Apache Arrow based DataFrame for Data Processing in Python

Supun Kamburugamuve

English Session 2021-08-08 16:50 GMT+8  (ROOM : A) #bigdata

Machine learning (ML) and deep learning (DL) fields have made amazing progress in the past few years. Modern ML/DL applications have outgrown resource requirements beyond a single node’s capability. However, this is just a small part of the overall data processing environment, which must also support a raft of data engineering for pre-and post-data processing, communication, and system integration. The data tools surrounding the ML/DL applications need to be able to easily integrate with existing ML/DL frameworks in a multitude of languages, which particularly increases user productivity and efficiency. All this demands an efficient and highly distributed integrated approach for data processing, yet many of today’s popular data analytics tools are unable to satisfy all these requirements at the same time.

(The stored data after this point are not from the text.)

import Mathlib
import HarnessLib

/-!
# Route `KLProgramme`, crux K3 `KLRegimeTwoPointLimit`, child 4 `KLRegimeTwoPointAssembly`, stub `stub_asm_matsubara` —
# part A: the CLUSTER-INTEGRAL BOUND (time integration of products of single sums of a small kernel)

Cell gate-hubbard-kl, seat t2 (HOME/t2/MATSUBARA-ALLU-SCOPE.md §2 (e)–(f)).  In the all-coupling Matsubara-UV identification of
the Hubbard Grassmann representation (the tree's `tendsto_grassmannTwoPoint_eq_hubbardThermalTwoPoint_sub` WITHOUT its
smallness hypothesis) the Wick matrix of the sharply truncated covariance is split into the untruncated time-ordered kernel
plus a remainder whose rows enter the determinant bound only through `ℓ²` row norms; after squaring, every interaction
vertex `a` carries ONE single sum `Σ_b w(τ_b − τ_a)` of a kernel `w ≥ 0` that is uniformly bounded (`w ≤ K`) and small in
`L¹` (`∫₀^β w(c − t) dt ≤ ε` for every `c`).  This file bounds the time integrals of products of such sums:

* `lintegral_update_prod_sum_le` — integrating ONE vertex time `τ_i` (`i ∈ S`): the factor of `i` has integral
  `≤ βK + mε`, every other factor contains exactly one `τ_i`-dependent term `w(τ_i − τ_a) ≤ K`, and expanding the product
  of the other factors binomially in these terms (`Finset.prod_add`) gives
  `∫ dτ_i ∏_{a∈S} Σ_b w ≤ (βK + mε) Σ_{T ⊆ S∖i} K^{|T|} ∏_{a ∈ S∖i∖T} Σ_b w`;
* **`lmarginal_prod_sum_le`** — hence, by induction (Mathlib's iterated marginals `MeasureTheory.lmarginal`),
  `∫⋯∫_{V} ∏_{a∈S} Σ_b w(τ_b − τ_a) dτ_V ≤ β^{|V|−|S|} · A_{|S|}` for EVERY sequence `A` with `A₀ ≥ 1` and
  `(βK + mε) Σ_{t≤s} C(s,t) (βK)^t A_{s−t} ≤ A_{s+1}` (a Touchard/Bell-type recursion; `A` is a hypothesis, no definition);
* `touchard_step`, `touchard_total` — the explicit majorant `A_s = s! r^{−s} Σ_{j≤s} y^j/j!`, `y = (βK+mε)·r·e^{βKr}`, satisfies
  the recursion for EVERY `r > 0`, and `Σ_t C(m,t) β^{m−t} A_t ≤ m!·r^{−m}·e^{βr}·e^{y}`;
* **`integral_sum_prod_sum_le`** — the packaged real-variable statement on the time cube `[0,β]^m`:
  `∫_{[0,β]^m} Σ_{T ⊆ [m]} ∏_{a∈T} Σ_b w(τ_b − τ_a) dτ ≤ m!·r^{−m}·e^{βr}·exp((βK+mε) r e^{βKr})` for every `r > 0`.

Dividing by `m!` and choosing `r` proportional to the coupling, the right-hand side is a geometric sequence in `m` whose
ratio tends to `e^{0} ·(const/r)` as `ε → 0` — this is what removes the radius `3e|U|L²βB² < 1` of the tree's bridge.
Pure measure theory and elementary combinatorics; nothing about the model is used here.
-/

namespace Summit.HubbardSuperconductivity.HubbardSuperconductivity.Theorems.MatsubaraAllU
import Mathlib
import Literature.NumberTheory.EllipticCurves.ThreeTorsionIrreducibleInertiaShapeKodairaThreeProofs
import Literature.NumberTheory.Automorphic.BCDTModularityModPProofs
import Literature.NumberTheory.EllipticCurves.HasseWeilGoodReductionProofs
import Literature.NumberTheory.ModularSymbols.CuspidalHomologyShiftNorm
import HarnessLib

/-!
# ModularJacobianNormImageSerreWeight

Topic `Literature/NumberTheory/EllipticCurves`. Named literature fact(s) relocated by the gate from `Summits/BirchSwinnertonDyer/BirchSwinnertonDyer/Theorems/TameQuarticManinParityNormImageAvoidsThreeOfSerreWeight.lean`
(accept-time relocation of `[cite]`d propositions written inline in a Summits proposal; human ruling 2026-08-15).
Sources: DarmonDiamondTaylor1995, Harrison2011X0108, Serre1987.

* `Literature.NumberTheory.EllipticCurves.normImage_modThree_serreWeight_le_four`
-/

namespace Literature.NumberTheory.EllipticCurves

open scoped NumberField Polynomial Valued
open Polynomial IsDedekindDomain NumberField Field ValuativeRel
open Literature.NumberTheory.EllipticCurves.ModularForms Literature.NumberTheory.ModularSymbols
open Literature.NumberTheory.GaloisRepresentations Rat.HeightOneSpectrum
open Literature.NumberTheory.GaloisRepresentations.IsNonarchimedeanLocalField

/-- **Irreducible mod-`3` systems in the `t`-norm image of `H₁(X₀(N), ℤ)` (`9 ∣ N`) have Serre weight `≤ 4`**
(named fact). Let `9 ∣ N`, `Λ = H₁(X₀(N), ℤ)`, `Nm = 1 + t + t²` (`t : z ↦ z + 1/3`), and let
`ρ̄ : Γ_ℚ → GL₂(𝔽₃)` be continuous, IRREDUCIBLE (no `ρ̄`-stable line), with Frobenius characteristic polynomials
`X² − a_p X + p (mod 3)` at the primes `p ∤ 3N` for integers `a_p`. There is a finite set `S₀` of primes such
that: if some `z ∈ Λ` has `Nm z ∉ 3Λ` and `Nm((T_p − a_p)^k z) ∈ 3Λ` for all `p ∈ S₀`, `p ≠ 3` (the system
`(a_p mod 3)` occurs in `NmΛ/(NmΛ ∩ 3Λ)`), then for every algebraically closed discrete `k` of characteristic `3` and
`j : 𝔽₃ → k` there are a local restriction datum `loc` at `3` and a residue embedding `ι` with Serre weight
`k(ρ̄ ⊗ k) ≤ 4`. PRINT ASSEMBLY: `NmΛ = π^*π_*Λ ≅ π_*Λ ⊆ H₁(X₀(N/3), ℤ)` `𝕋′`-equivariantly (Harrison 2011 §2,
`π : X₀(N) → X₀(N)/⟨t⟩ ≅ X₀(N/3)`; Atkin–Lehner 1970 §3), so the system is a weight-`2` mod-`3` system of level
`N/3` (Brauer–Nesbitt for lattices, Serre *Linear Representations* §15.2); it is carried by an eigenform `g` of
level `N/3` (Deligne–Serre 1974, Lemme 6.11) with `tr ρ̄_g(Frob_p) ≡ a_p(g)` (Darmon–Diamond–Taylor Thm. 3.1(a)); for
`S₀` separating the finitely many such `ρ̄_g` (Chebotarev, Brauer–Nesbitt) `ρ̄ ≅ ρ̄_g`; and since `9 ∤ N/3`,
`ρ_g|G₃` is finite flat (`3 ∤ N/3`, Thm. 3.1(f)) or ordinary (`3 ∥ N/3`, Thm. 3.1(g), `ℓ = 3` odd), so
`ρ̄|I₃` is finite flat or `(ω·λ ∗; 0 λ′)` and Serre's recipe gives `k(ρ̄) ∈ {2, 4}` (Serre 1987 §2.2–2.4; Edixhoven
1992 Thms. 2.5–2.6). [cite: DarmonDiamondTaylor1995, Thm. 3.1 (a),(f),(g) (p. 86) and Thm. 1.29 (p. 37)]
[cite: Serre1987, §2.2–2.4] [cite: Harrison2011X0108, §2] [file NumberTheory/EllipticCurves/ModularJacobianNormImageSerreWeight] -/
def normImage_modThree_serreWeight_le_four : Prop :=
  ∀ (N : ℕ) [NeZero N] (h9 : 3 ^ 2 ∣ N) (ρ : ModPGaloisRep ℚ (ZMod 3) 2),
    (∀ L : Submodule (ZMod 3) (Fin 2 → ZMod 3),
      (∀ (g : Field.absoluteGaloisGroup ℚ) (x : Fin 2 → ZMod 3), x ∈ L →
        ((ρ g : GL (Fin 2) (ZMod 3)) : Matrix (Fin 2) (Fin 2) (ZMod 3)).mulVec x ∈ L) → L = ⊥ ∨ L = ⊤) →
    ∀ (a : ℕ → ℤ),
      (∀ (v : HeightOneSpectrum (𝓞 ℚ)), ¬ ((primesEquiv v : Nat.Primes) : ℕ) ∣ 3 * N →
        ∀ 𝔓 ∈ v.primesAbove, ∀ φ : Field.absoluteGaloisGroup ℚ, IsArithFrobAt (𝓞 ℚ) φ 𝔓 →
          ((ρ φ : GL (Fin 2) (ZMod 3)) : Matrix (Fin 2) (Fin 2) (ZMod 3)).charpoly =
            X ^ 2 - C ((a ((primesEquiv v : Nat.Primes) : ℕ) : ℤ) : ZMod 3) * X +
              C ((((primesEquiv v : Nat.Primes) : ℕ) : ℕ) : ZMod 3)) →
      ∃ S₀ : Finset ℕ,
        (∃ z : periodHomologyHecke N,
          (¬ ∃ u : periodHomologyHecke N, normInt N h9 z = (3 : ℕ) • u) ∧
          ∀ (p : ℕ) (hp : p.Prime), p ≠ 3 → p ∈ S₀ →
            ∃ (k : ℕ) (u : periodHomologyHecke N),
              normInt N h9 ((HeckeRing0.T N 2 p hp - (a p : HeckeRing0 N 2)) ^ k • z) = (3 : ℕ) • u) →
        ∀ (k : Type) [Field k] [TopologicalSpace k] [DiscreteTopology k] [CharP k 3] [IsAlgClosed k]
          (j : ZMod 3 →+* k) (hj : Continuous j),
          ∃ (loc : ModPGaloisRep.LocalRestrictionAt 3 (FramedRep.baseChange j hj ρ))
            (ι : absIntegers 𝒪[loc.F] loc.F ⧸ absMaximalIdeal loc.F →+* k),
            ModPGaloisRep.serreWeight 3 (FramedRep.baseChange j hj ρ) loc ι ≤ 4

end Literature.NumberTheory.EllipticCurves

This presentation introduces Cylon DataFrame, which is an open-source high-performance distributed Python API similar to Pandas. It is developed with a flexible C++ core on top of the Apache Arrow data format. The presentation discusses Cylon’s architecture and how it works at scale. Initial experiments show that Cylon outperforms popular tools such as Apache Spark and Dask with major performance improvements for key operations with the potential to integrate with them. Finally, we show how Cylon can enable high-performance data pre-processing in popular AI tools such as Pytorch, Tensorflow, and Jupyter notebook without taking away Data scientists’ productivity.


Supun Kamburugamuve: Supun Kamburugamuve has a Ph.D. in computer science specializing in high-performance data analytics. He is working in the role of a principal software engineer at the Digital Science Center of Indiana University where he leads Twister2 and Cylon high-performance data analytics projects. Supun is an elected member of the Apache Software Foundation and has contributed to many open-source projects including Apache Web Services projects and Apache Heron. Before joining Indiana University, Supun worked on middleware systems and was a key member of the WSO2 ESB project, an open-source enterprise integration solution being widely used by enterprises. Supun has given many technical talks at research conferences and technical conferences including Strata NY, Big Data Conference, and Apache Con.